What do you mean by "maglev pantograph" ?  Does this mean magnets under the track and induction coils on the engines?

Nah, I mean pantograph rides on the wire via maglev. Probably using induced eddies in the wires to create a "cushion" so that there is no direct mechanical contact. I'm sure it would introduce additional constraints on how the overhead wires are constructed, like the material, tension, etc. But maybe that's still viable for high speed trains?

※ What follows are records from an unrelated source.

/-! ## The explicit formula as an identity of the zero sum with the line integral -/

/-- **`2π · 2x^{1/2} S(x,t) = ∫ (ξ'/ξ)(s)[r(s) + r(1−s)] dy` on `re s = 5/4`** (RH; `x ≥ 1`, real
`t`): the contour identity `zeroSidePartial_eq_contour` at the good heights of
`ZetaLogDerivRH.exists_goodHeight` (under RH every zero of positive real part is `≫ 1/log T` away
from them), the horizontal sides tending to `0` (`ξ'/ξ ≪ log²T` there, `r ≪ x^{5/4}/T`), the right
edge tending to the absolutely convergent line integral, and the truncated zero sums tending to
`2x^{1/2} S(x,t)` (`zeroSidePartial_eq_sum_range`, `N(T) → ∞`, absolute convergence of `S`).
[cite: Goldston2005, Proposition 1, (3.13)–(3.14)] -/
theorem two_pi_mul_zeroSum_eq_lineIntegral (hRH : RiemannHypothesis) {x : ℝ} (hx : 1 ≤ x)
    (t : ℝ) :
    2 * π * (2 * (x : ℂ) ^ (1 / 2 : ℂ) * montgomeryZeroSum x t) =
      ∫ y : ℝ, logDeriv riemannXi (((5 / 4 : ℝ) : ℂ) + y * I) *
        ((x : ℂ) ^ (((5 / 4 : ℝ) : ℂ) + y * I) *
            (1 / (((5 / 4 : ℝ) : ℂ) + y * I - (-1 / 2 + t * I)) -
              1 / (((5 / 4 : ℝ) : ℂ) + y * I - (3 / 2 + t * I))) +
          (x : ℂ) ^ (1 - ((((5 / 4 : ℝ) : ℂ)) + y * I)) *
            (1 / ((1 - ((((5 / 4 : ℝ) : ℂ)) + y * I)) - (-1 / 2 + t * I)) -
              1 / ((1 - ((((5 / 4 : ℝ) : ℂ)) + y * I)) - (3 / 2 + t * I)))) := by
  have hx0 : 0 < x := one_pos.trans_le hx
  -- the integrand on the right edge is integrable
  have hint := integrable_logDeriv_riemannXi_mul_kernels hx t (c := 5 / 4) (by norm_num) (by norm_num)
  -- the weight
  obtain ⟨r, hr⟩ : ∃ r : ℂ → ℂ, r = fun s : ℂ ↦ (x : ℂ) ^ s *
      (1 / (s - (-1 / 2 + t * I)) - 1 / (s - (3 / 2 + t * I))) := ⟨_, rfl⟩
  have er : ∀ s : ℂ, (x : ℂ) ^ s * (1 / (s - (-1 / 2 + t * I)) - 1 / (s - (3 / 2 + t * I))) = r s := by
    intro s; rw [hr]
  simp only [er] at hint ⊢
  set Z : ℂ := 2 * (x : ℂ) ^ (1 / 2 : ℂ) * montgomeryZeroSum x t with hZdef
  -- good heights
  obtain ⟨c₀, hc₀, hgh⟩ := ZetaLogDerivRH.exists_goodHeight
  choose T hT hTZ using fun N : ℕ ↦ hgh (N : ℝ)
  have hT1 : ∀ N : ℕ, (N : ℝ) ≤ T N := fun N ↦ (hT N).1
  have hTtop : Tendsto T atTop atTop := tendsto_atTop_mono hT1 tendsto_natCast_atTop_atTop
  -- RH: every zero of positive real part lies in `zetaZerosRight`
  have hright : ∀ ρ : ℂ, riemannZeta ρ = 0 → 0 < ρ.re → ρ ∈ zetaZerosRight := by
    intro ρ hζ h0
    refine ⟨hζ, ?_⟩
    have : ρ.re = 1 / 2 := by
      refine hRH ρ hζ ?_ ?_
      · rintro ⟨n, hn⟩
        rw [hn] at h0
        simp at h0
        linarith
      · intro h
        rw [h] at hζ
        exact riemannZeta_one_ne_zero hζ
    rw [this]; norm_num
  -- the distances `η N`
  set η : ℕ → ℝ := fun N ↦ min (c₀ / Real.log (|T N| + 2)) 1 with hη
  have hη0 : ∀ N, 0 < η N := fun N ↦
    lt_min (div_pos hc₀ (Real.log_pos (by linarith [abs_nonneg (T N)]))) one_pos
  have hη1 : ∀ N, η N ≤ 1 := fun N ↦ min_le_right _ _
  have hηZ : ∀ N, ∀ ρ : ℂ, riemannZeta ρ = 0 → 0 < ρ.re → η N ≤ |ρ.im - T N| :=
    fun N ρ hζ h0 ↦ (min_le_left _ _).trans (hTZ N ρ (hright ρ hζ h0))
  have hgood : ∀ N, ∀ ρ ∈ ZetaZeros.riemannZetaNontrivialZeros, ρ.im ≠ T N ∧ ρ.im ≠ -T N :=
    fun N ρ hρ ↦ im_ne_of_good (hη0 N) (fun ρ' hρ' ↦ hηZ N ρ'
      (ZetaZeros.riemannZetaNontrivialZeros.zeta_eq_zero hρ')
      (ZetaZeros.riemannZetaNontrivialZeros.re_pos hρ')) hρ
  -- the pieces of the contour
  set bot : ℕ → ℂ := fun N ↦ ∫ σ : ℝ in (-(1 / 4) : ℝ)..(5 / 4),
    logDeriv riemannXi (σ + (-T N : ℝ) * I) * r (σ + (-T N : ℝ) * I) with hbot
  set top : ℕ → ℂ := fun N ↦ ∫ σ : ℝ in (-(1 / 4) : ℝ)..(5 / 4),
    logDeriv riemannXi (σ + T N * I) * r (σ + T N * I) with htop
  set V : ℕ → ℂ := fun N ↦ ∫ y : ℝ in (-T N)..T N, logDeriv riemannXi (((5 / 4 : ℝ) : ℂ) + y * I) *
    (r (((5 / 4 : ℝ) : ℂ) + y * I) + r (1 - (((5 / 4 : ℝ) : ℂ) + y * I))) with hV
  set Vinf : ℂ := ∫ y : ℝ, logDeriv riemannXi (((5 / 4 : ℝ) : ℂ) + y * I) *
    (r (((5 / 4 : ℝ) : ℂ) + y * I) + r (1 - (((5 / 4 : ℝ) : ℂ) + y * I))) with hVinf
  set S : ℕ → ℂ := fun N ↦ 2 * (x : ℂ) ^ (1 / 2 : ℂ) *
    ∑ n ∈ Finset.range (zetaZeroCount (T N)), montgomeryZeroSummand x t n with hS
  -- the contour identity along the good heights
  have hident : ∀ N : ℕ, 1 ≤ N → S N = (bot N - top N + I * V N) / (2 * π * I) := by
    intro N hN
    have hN' : (1 : ℝ) ≤ N := by exact_mod_cast hN
    have hTpos : 0 < T N := by linarith [hT1 N]
    have h := zeroSidePartial_eq_contour hx0 t hTpos (hgood N)
    have h' := zeroSidePartial_eq_sum_range hRH hx0 t (T N)
    simp only [er] at h h'
    rw [h'] at h
    have h2πI : (2 * π * I : ℂ) ≠ 0 := by simp [Real.pi_ne_zero, I_ne_zero]
    rw [eq_div_iff h2πI, mul_comm, h]
  -- the horizontal sides tend to `0`
  obtain ⟨C, hC0, hC⟩ := exists_norm_logDeriv_riemannXi_le
  have hg : Tendsto (fun N : ℕ ↦ 18 * C * (1 / c₀ + 1) * x ^ (5 / 4 : ℝ) *
      (Real.log (T N + 4) ^ 2 / (T N + 4))) atTop (𝓝 0) := by
    have h1 : Tendsto (fun u : ℝ ↦ Real.log u ^ 2 / u) atTop (𝓝 0) := by
      have := (Real.isLittleO_pow_log_id_atTop (n := 2)).tendsto_div_nhds_zero
      simpa using this
    have h2 : Tendsto (fun N : ℕ ↦ T N + 4) atTop atTop := tendsto_atTop_add_const_right _ _ hTtop
    have h3 := h1.comp h2
    rw [show (0 : ℝ) = 18 * C * (1 / c₀ + 1) * x ^ (5 / 4 : ℝ) * 0 by ring]
    exact h3.const_mul _
  have hedge : ∀ e : ℝ, (e = 1 ∨ e = -1) → Tendsto (fun N : ℕ ↦ ∫ σ : ℝ in (-(1 / 4) : ℝ)..(5 / 4),
      logDeriv riemannXi (σ + (e * T N : ℝ) * I) * r (σ + (e * T N : ℝ) * I)) atTop (𝓝 0) := by
    intro e he
    rw [tendsto_zero_iff_norm_tendsto_zero]
    refine squeeze_zero' (Eventually.of_forall fun _ ↦ norm_nonneg _)
      ((eventually_ge_atTop (⌈2 * |t|⌉₊ + 2)).mono fun N hN ↦ ?_) hg
    have hN' : (⌈2 * |t|⌉₊ : ℝ) + 2 ≤ N := by exact_mod_cast hN
    have hceil : 2 * |t| ≤ ⌈2 * |t|⌉₊ := Nat.le_ceil _
    have hTN2 : 2 ≤ T N := by linarith [hT1 N, abs_nonneg t]
    have hTNt : |t| + 1 ≤ T N := by linarith [hT1 N, abs_nonneg t]
    have hTN2t : 2 * |t| ≤ T N := by linarith [hT1 N]
    have het : e * T N = T N ∨ e * T N = -T N := by
      rcases he with rfl | rfl
      · exact Or.inl (one_mul _)
      · exact Or.inr (neg_one_mul _)
    have hb := norm_horizontal_le hx t hC hTN2 hTNt (hη0 N) (hη1 N) (hηZ N) het
    simp only [er] at hb
    exact hb.trans (horizontal_bound_aux hC0.le hc₀ (by positivity) hTN2 hTN2t)
  have hbot_lim : Tendsto bot atTop (𝓝 0) := by
    refine (hedge (-1) (Or.inr rfl)).congr fun N ↦ ?_
    simp [hbot]
  have htop_lim : Tendsto top atTop (𝓝 0) := by
    refine (hedge 1 (Or.inl rfl)).congr fun N ↦ ?_
    simp [htop]
  -- the right edge tends to the line integral
  have hV_lim : Tendsto V atTop (𝓝 Vinf) :=
    intervalIntegral_tendsto_integral hint (tendsto_neg_atTop_atBot.comp hTtop) hTtop
  have hrhs : Tendsto (fun N ↦ (bot N - top N + I * V N) / (2 * π * I)) atTop
      (𝓝 ((0 - 0 + I * Vinf) / (2 * π * I))) :=
    ((hbot_lim.sub htop_lim).add (hV_lim.const_mul I)).div_const _
  -- the zero side tends to `Z`
  have hS_lim : Tendsto S atTop (𝓝 Z) := by
    have h1 := (summable_montgomeryZeroSummand hx0 t).hasSum.tendsto_sum_nat
    have h2 : Tendsto (fun N : ℕ ↦ zetaZeroCount (T N)) atTop atTop :=
      tendsto_zetaZeroCount_atTop_holds.comp hTtop
    have h3 := (h1.comp h2).const_mul (2 * (x : ℂ) ^ (1 / 2 : ℂ))
    refine h3.congr fun N ↦ ?_
    simp [hS]
  have hS' : Tendsto S atTop (𝓝 ((0 - 0 + I * Vinf) / (2 * π * I))) :=
    hrhs.congr' ((eventually_ge_atTop 1).mono fun N hN ↦ (hident N hN).symm)
  have hlim := tendsto_nhds_unique hS_lim hS'
  rw [hlim]
  have h2πI : (2 * π * I : ℂ) ≠ 0 := by simp [Real.pi_ne_zero, I_ne_zero]
  field_simp
  ring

Maglev track for the train doesn't, unfortunately, solve the main issue. While moving induction coils to the track would make the train itself almost entirely passive, it would make the track construction way more expensive. Prohibitively so, almost certainly. By the way, in this setup, both the train and the tracks can still have permanent magnets taking up most of the weight, with the induction coils only used for stability adjustments and propulsion. And the track itself can simply be providing a constant AC to the coils, with train's logic adjusting phase differences between on-board coils as well as tapping into them to power lights, electronics, etc on board. Other than, "Each segment of the track now needs a sizable coil of low-resistance wire," this is very workable. Unfortunately, the coils are still pretty expensive and when you start looking at thousands of miles of track,  it's a non-starter without something drastically changing in metal prices.

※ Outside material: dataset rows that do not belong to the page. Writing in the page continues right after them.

import Literature.AlgebraicGeometry.Resolution.AlterationsFibrationReductionSection
import Literature.AlgebraicGeometry.Resolution.ZariskiSections
import Literature.AlgebraicGeometry.Resolution.GaloisNormalizationHolds
import Literature.AlgebraicGeometry.Resolution.AlterationsNodeLocalStructureProofs
import Literature.AlgebraicGeometry.Resolution.AlterationsRationalMapExtensionProofs
import Literature.AlgebraicGeometry.Resolution.RelativeDimensionCurve
import Literature.AlgebraicGeometry.Resolution.AlterationsStrictTransformProofs
import Literature.AlgebraicGeometry.Resolution.SemiStableFibreBranches
import Literature.Topology.KrullDimensionDrop
import Mathlib.AlgebraicGeometry.AlgClosed.Basic
import Mathlib.AlgebraicGeometry.PullbackCarrier
import HarnessLib

/-!
# De Jong 1996, 4.11–4.12 with Zariski's connectedness PROVED: Thm. 4.1 from SIX open leaves

Topic: `Literature/AlgebraicGeometry/Resolution`. Pure proofs, no definitions beyond the
statements, no named facts. In 4.12 (p. 69) de Jong concludes "hence all fibres of `f` are
geometrically connected" from the Stein factorisation `X' → Y' → ℙ^{d-1}` of the pencil
fibration `f` of Lemma 4.11 and Zariski's connectedness theorem (EGA III₁ 4.3.1 / Stacks 03H2).
The tree carried the latter as the named fact `Morphisms.steinFactorization_geometricallyConnected`
— Stacks 03H2 for ARBITRARY proper morphisms, i.e. the coherence theorem, which nobody can
discharge. This file removes it from the trust base of Thm. 4.1: for the CONSTRUCTED
`f = pr_p ∘ pr₂ : X' = X ×_{ℙ^d} P̃ → ℙ^{d-1}` (blow-up `P̃` of the vertex, `X` normal) the
geometric connectedness of all fibres is PROVED
(`DeJong1996.geometricallyConnected_construction_zariski`) from the form of Zariski's theorem
proved in `ZariskiSections.lean` (degeneration along a discrete valuation ring for the flat
projective closure of the generic fibre, where the theorem on formal functions IS available,
`Morphisms.hasSurjectiveFormalFunctions_of_finite_cechH1`), whose hypotheses are checked here:

* `f_* 𝒪_{X'} = 𝒪` (`bijective_app_of_isIso_fromNormalization`): the section of `f` through the
  exceptional divisor makes `f.fromNormalization` an isomorphism (`AlterationsFibrationReductionSection`);
* local sections of `f` through EVERY irreducible component of EVERY fibre
  (`DeJong1996.exists_section_apply_mem_component`): a component `C` of `f⁻¹(ℓ) ≅ π⁻¹(ℓ)` has
  dimension `1` (Lemma 4.11 (ii) b)) and `pr₂` is finite, so `pr₂(C)` is the whole line `ℓ`
  (`exists_mem_component_apply_fiberι_eq`: incomparability and the dimension drop for proper
  closed subsets, `Literature/Topology/KrullDimensionDrop`), in particular `C` has a point `c` over
  the point `e = sᵢ(ℓ)` of `E`; `x = pr₁(c)` is a closed point of `X` over the vertex `p`, a
  `k`-point (Nullstellensatz, Mathlib `pointOfClosedPoint`), and the section `(x, sᵢ)` of `f` over
  the chart `D₊(yᵢ)` passes through `c` — the point of `X ×_{ℙ^d} P̃` over `(x, e)` being unique
  as `κ(p) = κ(x) = k` (`Scheme.Pullback.eq_of_fst_eq_of_snd_eq`, Stacks 01JT);
* a discrete valuation ring through every point of `ℙ^{d-1}` and the generic point
  (`ZariskiSections.exists_dvr_through_point_projectiveSpace`), and `X'` projective over `k`
  (blow-ups are projective, `BlowupProjectiveOverField_holds`).

Consequences: `DeJong1996FibrationReduction.of_vertexChoice` — 4.11–4.12
(`DeJong1996FibrationReduction`) from the generic choice of `π` and `p`
(`DeJong1996Lemma411VertexChoice`: 2.11 and Bertini) ALONE; and, with 4.16 and 2.23/3.3
discharged (`DeJong1996GaloisNormalization_holds`, `DeJong1996NodeLocalStructure_holds`) and
4.18–4.21 reduced to Raynaud–Gruson's flattening theorem
(`DeJong1996RationalMapExtension.of_stacks081R`), **de Jong's Thm. 4.1 in all its forms from SIX
open named facts** (`DeJong1996Strong.of_openLeaves₆`): `DeJong1996Lemma411VertexChoice`,
`DeJong1996MultisectionHyperplane`, `DeJong1996StableExtension`, `Stacks081R`,
`DeJong1996NodeLocalStructureCodimTwo`, `DeJong1996SemiStableCodimTwoBlowupCore`.

## Sources

* A. J. de Jong, *Smoothness, semi-stability and alterations*, Publ. Math. IHÉS 83 (1996)
  51–93: Lemma 4.11 and 4.12, pp. 67–69; Thm. 4.1, p. 66. [DeJong1996]
* A. Grothendieck, EGA III₁ 4.3.1; The Stacks Project, Tags 03H0/03H2 (Zariski's connectedness
  theorem), 04KV, 01JT, 00GT. [StacksProject]
-/

noncomputable section

open CategoryTheory CategoryTheory.Limits AlgebraicGeometry TopologicalSpace Topology HomogeneousLocalization

attribute [local instance] MvPolynomial.gradedAlgebra
  Literature.AlgebraicGeometry.Motives.ProjBaseChange.algebraBase
  Literature.AlgebraicGeometry.Motives.ProjBaseChange.isScalarTower_localization

namespace Literature.AlgebraicGeometry.Resolution

universe u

12 hours ago, farmerben said:

I searched that the typical diesel-electric locomotive carries about 16 tons of fuel.  I'm not sure how many miles/hours that will last.  But it's equivalent to over 600 tons of batteries.

Yeah, that's why I suggested hydrogen. You'd be able to cut it down to just a few tons of hydrogen, which should just about fit in a larger tanker car.

 

4 hours ago, AckSed said:

For battery-powered trains: how much can regenerative braking and rail electrification reduce the amount of batteries? The classic diesel-electric train generally shunts the regen power to a resistor, which seems like a waste.

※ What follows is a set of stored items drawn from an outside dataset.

import Literature.Analysis.Matrix.SchoenbergKernels
import Mathlib.LinearAlgebra.Finsupp.LinearCombination
import HarnessLib

/-!
# Bounded negative definite functions on abelian groups: `sup ψ − ψ` is positive definite
(Berg–Christensen–Ressel 1984, Ch. 4 Prop. 3.15 — corrected statement, fully proved)

Companion ("Proofs") file of `BoundedNegDefFunctions.lean`, which vendors BCR Prop. 4.3.15 as the
named fact `BergChristensenRessel1984_prop_4_3_15` — a statement that is FALSE as printed (see the
erratum and `not_BergChristensenRessel1984_prop_4_3_15` there: the printed proof's
"WLOG `ψ(0) = 0`" is invalid for the mass bound `μ(Ŝ∖{1}) ≤ ‖ψ‖_∞`; counterexample on `ℤ/3`).
This file PROVES what the printed argument actually establishes, for abelian groups and real
(even) functions, in the kernel language of `SchoenbergKernels.lean`:

* `isPosDefKernel_const_sub_of_isNegDefKernel` — if `(x, y) ↦ ψ (y − x)` is a negative definite
  kernel on an abelian group `G` and `ψ ≤ B`, then `(x, y) ↦ B − ψ (y − x)` is a positive
  definite kernel.  (BCR: "in particular `ψ` has the form `c − φ` where `c ∈ ℝ` and
  `φ ∈ 𝒫ᵇ(S)`"; here with the sharp information `c` = any upper bound of `ψ`.)
* `BergChristensenRessel1984_prop_4_3_15_corrected` — the tree's rendering of Prop. 4.3.15 with
  the mass bound corrected to `m ≤ ⨆ s, |ψ s − ψ 0|` (`= ‖ψ − ψ(0)‖_∞`, the bound the printed proof
  yields once the WLOG is undone).
* `BergChristensenRessel1984_prop_4_3_15_of_nonneg` — the printed conclusion verbatim
  (`m ≤ ⨆ s, |ψ s|`) under the extra hypothesis `0 ≤ ψ 0`, the range in which the printed WLOG is
  legitimate (then `‖ψ − ψ(0)‖_∞ ≤ ‖ψ‖_∞` by Cor. 4.3.2).

## Source and proof architecture

C. Berg, J. P. R. Christensen, P. Ressel, *Harmonic Analysis on Semigroups*, GTM 100, Springer
1984 [BergChristensenRessel1984], Ch. 4 §3, Prop. 3.15 (PDF p. 105, read).  The printed proof
goes through the convolution semigroup `(μ_t)` on `Ŝ` with `μ̂_t = e^{−tψ}`, the Lévy measure
`μ = lim (1/t) μ_t|(Ŝ∖{1})` (Lemma 3.12) and Fatou; Mathlib has neither Bochner–Herglotz on
discrete abelian groups nor Lévy measures, so the measure-theoretic route is not available.
We prove the same statement by the classical MEASURE-FREE argument (Schoenberg/GNS embedding +
circumcentre of the bounded orbit; cf. BCR Ch. 3 Prop. 3.2 for the embedding), organised so
that no Hilbert-space completion is needed either — only `ε`-approximate circumcentres inside the
algebraic pre-Hilbert space:

1. (`BoundedNegDef.form_*`) On `V = G →₀ ℝ` let `Φ(δ_s, δ_t) = −ψ(t − s)/2` (bilinear,
   symmetric as `ψ` is even) and `ℓ` = total mass.  Negative definiteness of `ψ` says exactly
   `q(w) := Φ(w, w) ≥ 0` whenever `ℓ w = 0`; with `ψ 0 = 0`, `q(δ_t − δ_s) = ψ(t − s)`: the
   "points" `δ_t` (mass one) sit at mutual squared distances `ψ(t − s)` and the translations
   `τ_a` of `G` act on them isometrically (`form_shift`).
2. (`BoundedNegDef.exists_near_center`) Let `R(f) = sup_t q(f − δ_t)` (finite for mass-one `f`
   since `ψ ≤ B`) and `R* = inf_{ℓ f = 1} R(f) ≤ R(δ_0) ≤ B`.  For `f` with `R(f) < R* + η²`:
   (i) midpoint convexity (`bilin_convex_identity` at `1/2`) and the minimality of `R*` give
   `q(f − τ_a f) ≤ 4η²` for every `a` (approximate fixed point); (ii) hence, by translation
   invariance and a square-root-free Cauchy–Schwarz (`bilin_abs_sub_le`), `f` is almost
   equidistant from all `δ_t`: `|q(f − δ_t) − r₀| ≤ (B + 9)η`, `r₀ = q(f − δ_0)`; (iii) testing
   `R` at `(1 − η)f + ηδ_0` (`bilin_convex_identity` at `η`) gives the radius bound
   `2 r₀ ≤ B + η(B + 2)`.  (In Hilbert-space terms: the circumcentre `v` of the orbit is a fixed
   point of the affine isometric action, `ψ(t) = ‖v − π(t)v‖² = 2‖v‖² − 2⟨π(t)v, v⟩`, and
   minimality of the circumradius along the segment `[v, 0]` forces `inf_t ⟨π(t)v, v⟩ ≤ 0`,
   i.e. `2‖v‖² ≤ sup ψ`.)
3. (`BoundedNegDef.core`) For any `u` of mass `σ`,
   `−2q(u) = 2σ Σ_s u_s q(f − δ_s) − 2q(u − σf) ≤ 2σ² r₀ + 2|σ| ‖u‖₁ (B + 9)η ≤ σ²B + ηC`, and
   `η → 0` gives `Σ_{j,k} c_j c_k ψ(x_k − x_j) = −2q(u) ≤ B (Σ c)²` for `u = Σ c_j δ_{x_j}`.
4. (`isPosDefKernel_const_sub_of_isNegDefKernel`) transport between `Fin`-indexed test vectors
   and finitely supported functions, and the shift `ψ ↦ ψ − ψ 0`.

The translation invariance (group structure) is load-bearing: for negative definite KERNELS the
statement fails (squared distances of `−1, 0, 1`), cf. the route note on item
`BoundedNegDefPosDef` of `CriticalPhenomena/PercolationContinuityZ3/PercLevyKhintchine`, which is
the `ψ 0 = 0`, `G = ℤ³` instance of `isPosDefKernel_const_sub_of_isNegDefKernel`.

NOT here: the Lévy measure / integral representation itself, complex-valued functions, general
`*`-semigroups.
-/

noncomputable section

Not that much, unfortunately. Average freighter is about 4,000 tons. It would take about 100kg of DT at 30% efficiency to get it to 60mph. Going with the above quote of 16T of DT on a locomotive, it'd take you 16 starts and stops just to get to 10% saving. And I'm sure the schedules for freighters are already optimized around having them have to stop as infrequently as possible specifically to save on the fuel.

Inclines might be a bigger factor, but here you can't get away with just partial storage. If most of your fuel was used to go uphill, you do need to store all of it back into the batteries on the way down. That's an amazing fuel saving, of course, but it doesn't help you any with reducing the total weight of the necessary batteries.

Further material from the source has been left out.